A filter $\mathcal F$ on $\omega$ is called rapid filter if for every function $f\in\omega^\omega$ there exists $X\in\mathcal F$ such that $|X\cap f(n)|\le n$ for $n\in\omega$.
In Lemma 4.6.2 in the book T.Bartoszynski H. Judah: Set Theory. On the Structure of Real Line it is claimed that equivalent condition is that for each sequence $\langle \newcommand{\ve}{\varepsilon}\ve_n \colon n\in\omega\rangle$ there exists $X\in\mathcal F$ such that $\sum_{n\in X} \ve_n$ is finite. I will reproduce the proof given in this book below.
My problem is that, if I understand the proof correctly, it is only shows that it is equivalent to this condition: for a non-negative sequence such that $\ve_n\to0$ we have $X\in\mathcal F$ such that $\sum_{n\in X} \ve_n<1$.
It is not immediately clear to me whether the condition $\sum\limits_{n\in X} \ve_n<1$ can be replaced by the weaker condition $\sum\limits_{n\in X} \ve_n<\infty$ and we still get an equivalent notion.
I will copy the relevant excerpt from the book:
Lemma 4.6.2. The following conditions are equivalent:
- (1) $\mathcal F$ is rapid
- (2) there exists $f_0\in\omega^\omega$ such that for every $f \in \omega^\omega$ there exists $X \in \mathcal F$ such that $|X\cap f(n)| < f_0(n)$ for $n\in\omega$, and
- (3) for any sequence $\langle \ve_n \colon n\in\omega\rangle$ such that $\ve_n\to0$, there exists $X\in\mathcal F$ such that1 $\sum_{n\in X} \ve_n < \infty$.
Proof. $(1)\to(2)$ is obvious.
$(2)\to(3)$ Suppose that $\ve_n\to0$. Find a sequence $\langle \delta_n \colon n\in\omega\rangle$ such that $\sum\limits_{n=1}^\infty f_0(n)\delta_n<+\infty$. Let $f\in\omega^\omega$ be such that $e_k\le\delta_n$ for $k\in[f(n-1),f(n))$. Suppose $X\in\mathcal F$ is such that $|X\cap f(n)|\le f_0(n)$ for $n\in\omega$. Therefore,2 $$\sum_{n\in X}\ve_n \le \sum_{n=1}^\infty f_0(n)\cdot \delta_n < \infty$$
$(3)\to(1)$ Suppose that $f\in\omega^\omega$ is an increasing function.
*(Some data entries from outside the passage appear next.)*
import Mathlib
import Literature.Geometry.Symplectic.JHolomorphicMap

/-!
# Stub `stub_farInverse` of line `Sketch` for crux `TameOrBrodyR4` (stmt-SmoothPoincare4-7826, route SullivanDual)

The far inverse of `P ∘ u` for a pencil member. Setting: `ℝ⁴ = EuclideanSpace ℝ (Fin 4)`, a
real-linear coordinate `P : ℝ⁴ →L[ℝ] ℂ` with `|P x| ≤ ‖x‖`, and a family `J x : ℝ⁴ →L[ℝ] ℝ⁴` which
is standard in the `P`-direction where `‖x‖ ≥ R`, in the sense `P (J x v) = i P v`. For an entire
`C^∞` flat-`J`-holomorphic `u : ℂ → ℝ⁴` (`du(ξ)(i ζ) = J (u ξ) (du(ξ) ζ)`), normalised by
`P (u ξ) - ξ → 0` at infinity, crossing every far line `{P = c}`, `|c| > 2R`, at exactly one
parameter and with bijective real differential of `h = P ∘ u` wherever `|h| > 2R`, we prove:
`h` is complex differentiable wherever `‖u‖ > R`; the inverse `ψ` of `h` on `{|c| > 2R}` is
holomorphic and injective there, `h ∘ ψ = id` on `{|c| > 2R}`, `ψ ∘ h = id` on `{|h| > 2R}`,
`ψ c - c → 0` at infinity; and some parameter `p` has `|h p| ≤ 2R`.

How.
* `FarInverse.differentiableAt_comp`: `h = P ∘ u` is complex differentiable at every `ξ` with
  `R ≤ ‖u ξ‖`, since its real derivative `P ∘ du(ξ)` commutes with `i` there,
  `dh(ξ)(i ζ) = P (J (u ξ) (du(ξ) ζ)) = i dh(ξ) ζ`, and a real-linear `ℂ → ℂ` commuting with `i`
  is complex linear (`Literature.Geometry.Symplectic.exists_restrictScalars_eq_of_map_mul_I` with
  `differentiableAt_iff_restrictScalars`; the same Cauchy–Riemann step as
  `ConfineQ.differentiableAt_of_fderiv_mul_I` of the landed `stub_confineQ`).
* `FarInverse.exists_inverse` (pure one-variable complex analysis): for a continuous `h : ℂ → ℂ`,
  complex differentiable with `h' ≠ 0` wherever `T < |h|` (`0 ≤ T`), with `h ξ - ξ → 0` at infinity
  and `h ⁻¹ {c}` a singleton for `T < |c|`, the inverse `ψ = Function.invFun h` satisfies
  `h (ψ c) = c` (`T < |c|`), `ψ (h ξ) = ξ` (`T < |h ξ|`, uniqueness), is injective on `{T < |c|}`,
  is complex differentiable there by the strict inverse function theorem
  (`HasStrictDerivAt.to_local_left_inverse`: `h` is analytic on the open set `{T < |h|}` and `ψ` is
  a left inverse of `h` near `ψ c`), tends to infinity at infinity (`h` is bounded on closed balls
  and `h (ψ c) = c`), so `ψ c - c = -(h (ψ c) - ψ c) → 0`; and if `T < |h|` everywhere then `h - id`
  is entire and tends to `0` at infinity, hence vanishes (Liouville,
  `Differentiable.apply_eq_of_tendsto_cocompact`), so `h 0 = 0`, contradicting `T < |h 0|`.
* In `stub_farInverse`, `h' ξ ≠ 0` where `2R < |h ξ|` because the real differential
  `dh(ξ) = h'(ξ) • 1` (`HasDerivAt.complexToReal_fderiv`) is bijective by hypothesis.

Sources: classical — L. V. Ahlfors, *Complex Analysis* (3rd ed., McGraw-Hill, 1979), Ch. 4 §3.3
(inverse of an injective analytic function) and Ch. 4 §2.3 (Liouville); M. Gromov, Invent. Math. 82
(1985), §2.4.A (pencils of `J`-planes standard at infinity). No `J`-curve theory beyond the
definition is used.
-/

-- the registered namespace `Summit.SmoothPoincare4.SmoothPoincare4.…` repeats a component
set_option linter.dupNamespace false

noncomputable section

open scoped ContDiff Topology
open Filter Set Metric Literature.Geometry.Symplectic

namespace Summit.SmoothPoincare4.SmoothPoincare4.Cruxes.TameOrBrodyR4.Sketch

local notation "E4" => EuclideanSpace ℝ (Fin 4)

namespace FarInverse

/-- **`P ∘ u` is holomorphic where `J` is standard in the `P`-direction.** If `P (J x v) = i P v`
whenever `R ≤ ‖x‖`, `u : ℂ → E` is real differentiable and flat-`J`-holomorphic, and `R ≤ ‖u ξ‖`,
then `ξ ↦ P (u ξ)` is complex differentiable at `ξ`: its real derivative `P ∘ du(ξ)` commutes with
`i`, as `P (du(ξ)(i ζ)) = P (J (u ξ) (du(ξ) ζ)) = i P (du(ξ) ζ)`. -/
theorem differentiableAt_comp {E : Type*} [NormedAddCommGroup E] [NormedSpace ℝ E]
    (J : E → E →L[ℝ] E) (R : ℝ) (P : E →L[ℝ] ℂ)
    (hJP : ∀ x : E, R ≤ ‖x‖ → ∀ v, P (J x v) = Complex.I * P v)
    (u : ℂ → E) (hu : Differentiable ℝ u) (huJ : IsJHolomorphicFlat J u)
    (ξ : ℂ) (hξ : R ≤ ‖u ξ‖) : DifferentiableAt ℂ (fun ξ => P (u ξ)) ξ := by
  have hd : HasFDerivAt (fun ξ => P (u ξ)) (P.comp (fderiv ℝ u ξ)) ξ :=
    P.hasFDerivAt.comp ξ (hu ξ).hasFDerivAt
  rw [differentiableAt_iff_restrictScalars ℝ hd.differentiableAt, hd.fderiv]
  refine exists_restrictScalars_eq_of_map_mul_I _ fun ζ => ?_
  rw [ContinuousLinearMap.comp_apply, ContinuousLinearMap.comp_apply, huJ ξ ζ, hJP _ hξ,
    smul_eq_mul]

/-- **The far inverse of a normalised proper map (one complex variable).** Let `h : ℂ → ℂ` be
continuous, complex differentiable with `h' ξ ≠ 0` wherever `T < |h ξ|` (`0 ≤ T`), with
`h ξ - ξ → 0` at infinity, and such that every `c` with `T < |c|` has exactly one preimage. Then
there is `ψ : ℂ → ℂ`, holomorphic and injective on `{T < |c|}`, with `h (ψ c) = c` for `T < |c|`,
`ψ (h ξ) = ξ` for `T < |h ξ|`, `ψ c - c → 0` at infinity; and some `p` has `|h p| ≤ T` (else
`h - id` would be entire and tend to `0`, hence vanish by Liouville, but then `h 0 = 0`). The
holomorphy of `ψ = h⁻¹` is the strict inverse function theorem
(`HasStrictDerivAt.to_local_left_inverse`) at `ψ c`, where `h` is analytic (it is complex
differentiable on the open set `{T < |h|}`) and `ψ ∘ h = id` nearby. -/
theorem exists_inverse {T : ℝ} (hT : 0 ≤ T) {h : ℂ → ℂ} (hcont : Continuous h)
    (hhol : ∀ ξ : ℂ, T < ‖h ξ‖ → DifferentiableAt ℂ h ξ)
    (h6 : Tendsto (fun ξ => h ξ - ξ) (cocompact ℂ) (𝓝 0))
    (h7 : ∀ c : ℂ, T < ‖c‖ → ∃! ξ, h ξ = c)
    (h8 : ∀ ξ : ℂ, T < ‖h ξ‖ → deriv h ξ ≠ 0) :
    ∃ ψ : ℂ → ℂ, DifferentiableOn ℂ ψ {c : ℂ | T < ‖c‖} ∧ Set.InjOn ψ {c : ℂ | T < ‖c‖} ∧
      (∀ c : ℂ, T < ‖c‖ → h (ψ c) = c) ∧
      (∀ ξ : ℂ, T < ‖h ξ‖ → ψ (h ξ) = ξ) ∧
      Tendsto (fun c => ψ c - c) (cocompact ℂ) (𝓝 0) ∧
      (∃ p : ℂ, ‖h p‖ ≤ T) := by
  classical
  set ψ : ℂ → ℂ := Function.invFun h with hψ_def
  -- right inverse on `{T < |c|}` (existence) and left inverse on `{T < |h|}` (uniqueness)
  have h3 : ∀ c : ℂ, T < ‖c‖ → h (ψ c) = c := fun c hc => Function.invFun_eq (h7 c hc).exists
  have h4 : ∀ ξ : ℂ, T < ‖h ξ‖ → ψ (h ξ) = ξ := fun ξ hξ =>
    (h7 (h ξ) hξ).unique (h3 (h ξ) hξ) rfl
  -- `h` is holomorphic on the open set `{T < |h|}`
  have hopen : IsOpen {ξ : ℂ | T < ‖h ξ‖} := isOpen_lt continuous_const hcont.norm
  have hdiffOn : DifferentiableOn ℂ h {ξ : ℂ | T < ‖h ξ‖} := fun ξ hξ =>
    (hhol ξ hξ).differentiableWithinAt
  refine ⟨ψ, ?_, ?_, h3, h4, ?_, ?_⟩
  · -- holomorphy of `ψ`: strict inverse function theorem at `ψ c`
    intro c hc
    have hc' : T < ‖c‖ := hc
    have hξ₀ : h (ψ c) = c := h3 c hc'
    have hfar : T < ‖h (ψ c)‖ := by rw [hξ₀]; exact hc'
    have han : AnalyticAt ℂ h (ψ c) := hdiffOn.analyticAt (hopen.mem_nhds hfar)
    have hstrict : HasStrictDerivAt h (deriv h (ψ c)) (ψ c) := han.hasStrictDerivAt
    have hleft : ∀ᶠ x in 𝓝 (ψ c), ψ (h x) = x := by
      filter_upwards [hopen.mem_nhds hfar] with x hx using h4 x hx
    have hψ : DifferentiableAt ℂ ψ (h (ψ c)) :=
      (hstrict.to_local_left_inverse (h8 _ hfar) hleft).hasDerivAt.differentiableAt
    rw [hξ₀] at hψ
    exact hψ.differentiableWithinAt
  · -- injectivity on `{T < |c|}`: `h ∘ ψ = id` there
    intro c₁ hc₁ c₂ hc₂ heq
    calc c₁ = h (ψ c₁) := (h3 c₁ hc₁).symm
      _ = h (ψ c₂) := by rw [heq]
      _ = c₂ := h3 c₂ hc₂
  · -- `ψ c - c → 0`: first `ψ → ∞`, then `ψ c - c = -(h (ψ c) - ψ c)` for `T < |c|`
    have hψinf : Tendsto ψ (cocompact ℂ) (cocompact ℂ) := by
      rw [← cobounded_eq_cocompact, ← tendsto_norm_atTop_iff_cobounded, Filter.tendsto_atTop]
      intro r
      obtain ⟨M, hM⟩ : ∃ M, ∀ ξ ∈ closedBall (0 : ℂ) r, ‖h ξ‖ ≤ M :=
        (isCompact_closedBall 0 r).exists_bound_of_continuousOn hcont.continuousOn
      filter_upwards [tendsto_norm_cobounded_atTop.eventually (eventually_gt_atTop (max T M))]
        with c hc
      have hcT : T < ‖c‖ := (le_max_left _ _).trans_lt hc
      have hcM : M < ‖c‖ := (le_max_right _ _).trans_lt hc
      by_contra hlt
      have hmem : ψ c ∈ closedBall (0 : ℂ) r := mem_closedBall_zero_iff.2 (not_le.1 hlt).le
      have hle := hM (ψ c) hmem
      rw [h3 c hcT] at hle
      exact absurd (hle.trans_lt hcM) (lt_irrefl _)
    have hcomp : Tendsto (fun c => h (ψ c) - ψ c) (cocompact ℂ) (𝓝 0) := h6.comp hψinf
    have hneg : Tendsto (fun c => ψ c - h (ψ c)) (cocompact ℂ) (𝓝 0) := by
      have hn := hcomp.neg
      rw [neg_zero] at hn
      exact hn.congr fun c => neg_sub _ _
    have hev : ∀ᶠ c in cocompact ℂ, T < ‖c‖ := by
      rw [← cobounded_eq_cocompact]
      exact tendsto_norm_cobounded_atTop.eventually (eventually_gt_atTop T)
    refine hneg.congr' ?_
    filter_upwards [hev] with c hc
    rw [h3 c hc]
  · -- an omitted far value: else `h - id` is entire, tends to `0`, so `h = id`, but `T < |h 0|`
    by_contra hcon
    push Not at hcon
    have hd : Differentiable ℂ h := fun ξ => hhol ξ (hcon ξ)
    have hg : Differentiable ℂ (fun ξ => h ξ - ξ) := hd.sub differentiable_fun_id
    have h0 : h 0 - 0 = 0 := hg.apply_eq_of_tendsto_cocompact 0 h6
    rw [sub_zero] at h0
    have hlt : T < ‖h 0‖ := hcon 0
    rw [h0, norm_zero] at hlt
    exact absurd hlt (not_lt.2 hT)

end FarInverse

/-- **Stub (classical): the far inverse of `P ∘ u`.** For an entire `C^∞` flat-`J`-holomorphic
`u` with `P ∘ J = i P` where `‖x‖ ≥ R` (`|P x| ≤ ‖x‖`), normalised (`P (u ξ) - ξ → 0`) and crossing
the far lines `{P = c}`, `|c| > 2R`, once with bijective differential: `P ∘ u` is complex
differentiable wherever `‖u‖ > R`; its inverse `ψ` on `{|c| > 2R}` is holomorphic and injective there,
with `ψ(c) - c → 0`; and some parameter `p` has `|P (u p)| ≤ 2R` (else `P ∘ u - id` would be an
entire function tending to `0` at infinity, hence `P ∘ u = id` by Liouville, but `|P (u 0)| > 2R`). -/
theorem stub_farInverse (J : E4 → E4 →L[ℝ] E4) (R : ℝ) (hR : 0 < R) (P : E4 →L[ℝ] ℂ)
    (hP : ∀ x : E4, ‖P x‖ ≤ ‖x‖)
    (hJP : ∀ x : E4, R ≤ ‖x‖ → ∀ v, P (J x v) = Complex.I * P v)
    (u : ℂ → E4) (hu : ContDiff ℝ ∞ u) (huJ : IsJHolomorphicFlat J u)
    (h6 : Tendsto (fun ξ => P (u ξ) - ξ) (cocompact ℂ) (𝓝 0))
    (h7 : ∀ c : ℂ, 2 * R < ‖c‖ → ∃! ξ, P (u ξ) = c)
    (h8 : ∀ ξ : ℂ, 2 * R < ‖P (u ξ)‖ → Function.Bijective (fderiv ℝ (fun ξ => P (u ξ)) ξ)) :
    ∃ ψ : ℂ → ℂ, DifferentiableOn ℂ ψ {c : ℂ | 2 * R < ‖c‖} ∧ Set.InjOn ψ {c : ℂ | 2 * R < ‖c‖} ∧
      (∀ c : ℂ, 2 * R < ‖c‖ → P (u (ψ c)) = c) ∧
      (∀ ξ : ℂ, 2 * R < ‖P (u ξ)‖ → ψ (P (u ξ)) = ξ) ∧
      Tendsto (fun c => ψ c - c) (cocompact ℂ) (𝓝 0) ∧
      (∀ ξ : ℂ, R < ‖u ξ‖ → DifferentiableAt ℂ (fun ξ => P (u ξ)) ξ) ∧
      (∃ p : ℂ, ‖P (u p)‖ ≤ 2 * R) := by
  have hud : Differentiable ℝ u := hu.differentiable (by simp)
  have hcont : Continuous fun ξ => P (u ξ) := P.continuous.comp hu.continuous
  -- holomorphy of `P ∘ u` wherever `R ≤ ‖u‖`
  have hhol : ∀ ξ : ℂ, R ≤ ‖u ξ‖ → DifferentiableAt ℂ (fun ξ => P (u ξ)) ξ := fun ξ hξ =>
    FarInverse.differentiableAt_comp J R P hJP u hud huJ ξ hξ
  -- far parameters lie in the standard region: `2R < |P (u ξ)| ≤ ‖u ξ‖`
  have hfar : ∀ ξ : ℂ, 2 * R < ‖P (u ξ)‖ → R ≤ ‖u ξ‖ := fun ξ hξ => by
    have hle := hP (u ξ)
    linarith
  -- non-vanishing complex derivative where the real differential is bijective
  have h8' : ∀ ξ : ℂ, 2 * R < ‖P (u ξ)‖ → deriv (fun ξ => P (u ξ)) ξ ≠ 0 := by
    intro ξ hξ h0
    have hfd : HasFDerivAt (fun ξ => P (u ξ))
        (deriv (fun ξ => P (u ξ)) ξ • (1 : ℂ →L[ℝ] ℂ)) ξ :=
      (hhol ξ (hfar ξ hξ)).hasDerivAt.complexToReal_fderiv
    have key : ∀ z : ℂ, fderiv ℝ (fun ξ => P (u ξ)) ξ z = 0 := fun z => by
      rw [hfd.fderiv, smul_apply, h0, zero_smul]
    exact one_ne_zero ((h8 ξ hξ).1 (by rw [key 1, key 0]))
  obtain ⟨ψ, h1, h2, h3, h4, h5, h9⟩ :=
    FarInverse.exists_inverse (T := 2 * R) (h := fun ξ => P (u ξ)) (by positivity) hcont
      (fun ξ hξ => hhol ξ (hfar ξ hξ)) h6 h7 h8'
  exact ⟨ψ, h1, h2, h3, h4, h5, fun ξ hξ => hhol ξ hξ.le, h9⟩

end Summit.SmoothPoincare4.SmoothPoincare4.Cruxes.TameOrBrodyR4.Sketch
Suppose that $X\in\mathcal F$ is such that3 $\sum\limits_{n\in X}\ve_n<1$. It follows that $|X\cap f(n)|\le n$. $\hspace{3cm}\square$
1 The formulation of the inequality "$\sum_{n\in X} \ve_n < \infty$" and also the proof seem to indicate that the authors only work with $\ve_n\ge0$, but this is not really an issue. We can simply replace $\ve_n$ by $|\ve_n|$.
2 We can choose $\delta_n$ in such way that $\sum\limits_{n=1}^\infty f_0(n)\delta_n<1$. In this way we get as equivalent condition the existence of $X\in\mathcal F$ fulfilling $\sum\limits_{n\in X}\ve_n<1$.
3 Here is the place where in the proof uses the assumption $\sum\limits_{n\in X}\ve_n<1$ is used, although (2) only says $\sum\limits_{n\in X}\ve_n<\infty$.
So my questions are:
- Am I correct in saying that the above proof in fact shows that $\mathcal F$ is rapid if and only if for each non-negative sequence $\ve_n$ there exists $X\in\mathcal F$ such that $\sum\limits_{n\in X} \ve_n<1$?
- Is the same condition with $\sum\limits_{n\in X} \ve_n<\infty$ instead of $\sum\limits_{n\in X} \ve_n<1$ equivalent?
Note that the definition of filter in Bartoszyński & Judah requires that they extend the Fréchet (cofinite) filter.
In this case, removing finitely many elements from a set in the filter results in another set in the filter, and it is easy to see that in there is an $X \in \mathcal{F}$ such that $\sum_{n\in X} \varepsilon_n$ converges, then there is a $Y \subseteq X$ in $\mathcal{F}$ such that $\sum_{n \in Y} \varepsilon_n < 1$.